import Literature.NumberTheory.LFunctions.DobnerSelbergClass
import Literature.Analysis.SpecialFunctions.GammaStirlingVertical
import HarnessLib

/-!
# Dobner's Lemma 1 (Stirling-type two-sided bound for the gamma factor of `𝒮♯`) — the discharge

RH-FREE literature proof. Trunk T-ANT (`Literature/NumberTheory/LFunctions`); companion of
`DobnerSelbergClass.lean`, where `Literature.NumberTheory.LFunctions.dobner_lemma1` is the named
fact (A. Dobner, *A proof of Newman's conjecture for the extended Selberg class*, Acta Arith. 201
(2021) = arXiv:2005.05142, **Lemma 1**, p. 5; proof §5, p. 15 of the held arXiv text):
for `γ(s) = α sᵐ(s−1)ᵐ Qˢ ∏ᵢ Γ(ωᵢ s + μᵢ)` (`α ≠ 0`, `Q > 0`, `k ≥ 1`, `ωᵢ > 0`), `D > 0` and
`0 ≤ θ < 1` there are `K, K', T₀ > 0` with `exp(−K'|Im s|) ≤ |γ(s)| ≤ exp(−K|Im s|)` whenever
`|Re s| ≤ D|Im s|^θ` and `|Im s| ≥ T₀`.

## Proof (following the source, p. 15, with explicit errors)

Stirling for one factor: for `Re w > 0` the tree's uniform Stirling formula
`Literature.Analysis.SpecialFunctions.GammaStirling.abs_log_norm_Gamma_sub_le` and the argument
bound `GammaStirling.pi_mul_abs_div_two_sub_im_mul_arg_mem` give
`log |Γ(w)| = −π|Im w|/2 + O((Re w + 1) log |w|)` (Step A); the recurrence
`|Γ(w)| = |Γ(w+n)|/∏|w+j|` (`GammaStirling.norm_Gamma_eq_norm_Gamma_add_nat_div`) extends this
to all real parts (Step B), hence in a region `|Re w| ≤ X ≤ |Im w|`:
`|log |Γ(w)| + π|Im w|/2| ≤ 18(X+1) log |Im w|` (Step C). For `w = ωᵢ s + μᵢ`,
`|Re s| ≤ D|Im s|^θ`: `log |Γ(ωᵢ s + μᵢ)| = −(π/2)ωᵢ|Im s| + o(|Im s|)` uniformly (Step D); the
polynomial and exponential factors are `exp(o(|Im s|))` (Step E); so
`log |γ(s)| = −W|Im s| + o(|Im s|)`, `W = (π/2)∑ωᵢ > 0`, and `K = W/2`, `K' = 3W/2` work
(`dobner_lemma1_holds`). The printed hypothesis `Re μᵢ ≥ 0` is not needed for large `|Im s|`.

bears_on: N-C/N-P (COLUMN 3 DBN). WHAT THIS IS NOT: nothing here bears on the truth of RH.

## References

* A. Dobner, arXiv:2005.05142 = Acta Arith. 201 (2021): Lemma 1 (p. 5), its proof (§5, p. 15).
* E. T. Whittaker, G. N. Watson, *A Course of Modern Analysis*, §13.6 (Stirling for `log Γ`).
-/

noncomputable section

-=-=-=-=-

*ASSIGNMENT:* Nothing should appear in the answer except the lines from the one with "s|) ≤ |γ(s)| ≤ exp(−K|Im" through the final line of the records, written exactly.

*FINAL ANSWER:*
`0 ≤ θ < 1` there are `K, K', T₀ > 0` with `exp(−K'|Im s|) ≤ |γ(s)| ≤ exp(−K|Im s|)` whenever
`|Re s| ≤ D|Im s|^θ` and `|Im s| ≥ T₀`.

## Proof (following the source, p. 15, with explicit errors)

Stirling for one factor: for `Re w > 0` the tree's uniform Stirling formula
`Literature.Analysis.SpecialFunctions.GammaStirling.abs_log_norm_Gamma_sub_le` and the argument
bound `GammaStirling.pi_mul_abs_div_two_sub_im_mul_arg_mem` give
`log |Γ(w)| = −π|Im w|/2 + O((Re w + 1) log |w|)` (Step A); the recurrence
`|Γ(w)| = |Γ(w+n)|/∏|w+j|` (`GammaStirling.norm_Gamma_eq_norm_Gamma_add_nat_div`) extends this
to all real parts (Step B), hence in a region `|Re w| ≤ X ≤ |Im w|`:
`|log |Γ(w)| + π|Im w|/2| ≤ 18(X+1) log |Im w|` (Step C). For `w = ωᵢ s + μᵢ`,
`|Re s| ≤ D|Im s|^θ`: `log |Γ(ωᵢ s + μᵢ)| = −(π/2)ωᵢ|Im s| + o(|Im s|)` uniformly (Step D); the
polynomial and exponential factors are `exp(o(|Im s|))` (Step E); so
`log |γ(s)| = −W|Im s| + o(|Im s|)`, `W = (π/2)∑ωᵢ > 0`, and `K = W/2`, `K' = 3W/2` work
(`dobner_lemma1_holds`). The printed hypothesis `Re μᵢ ≥ 0` is not needed for large `|Im s|`.

bears_on: N-C/N-P (COLUMN 3 DBN). WHAT THIS IS NOT: nothing here bears on the truth of RH.

## References

* A. Dobner, arXiv:2005.05142 = Acta Arith. 201 (2021): Lemma 1 (p. 5), its proof (§5, p. 15).
* E. T. Whittaker, G. N. Watson, *A Course of Modern Analysis*, §13.6 (Stirling for `log Γ`).
-/

noncomputable section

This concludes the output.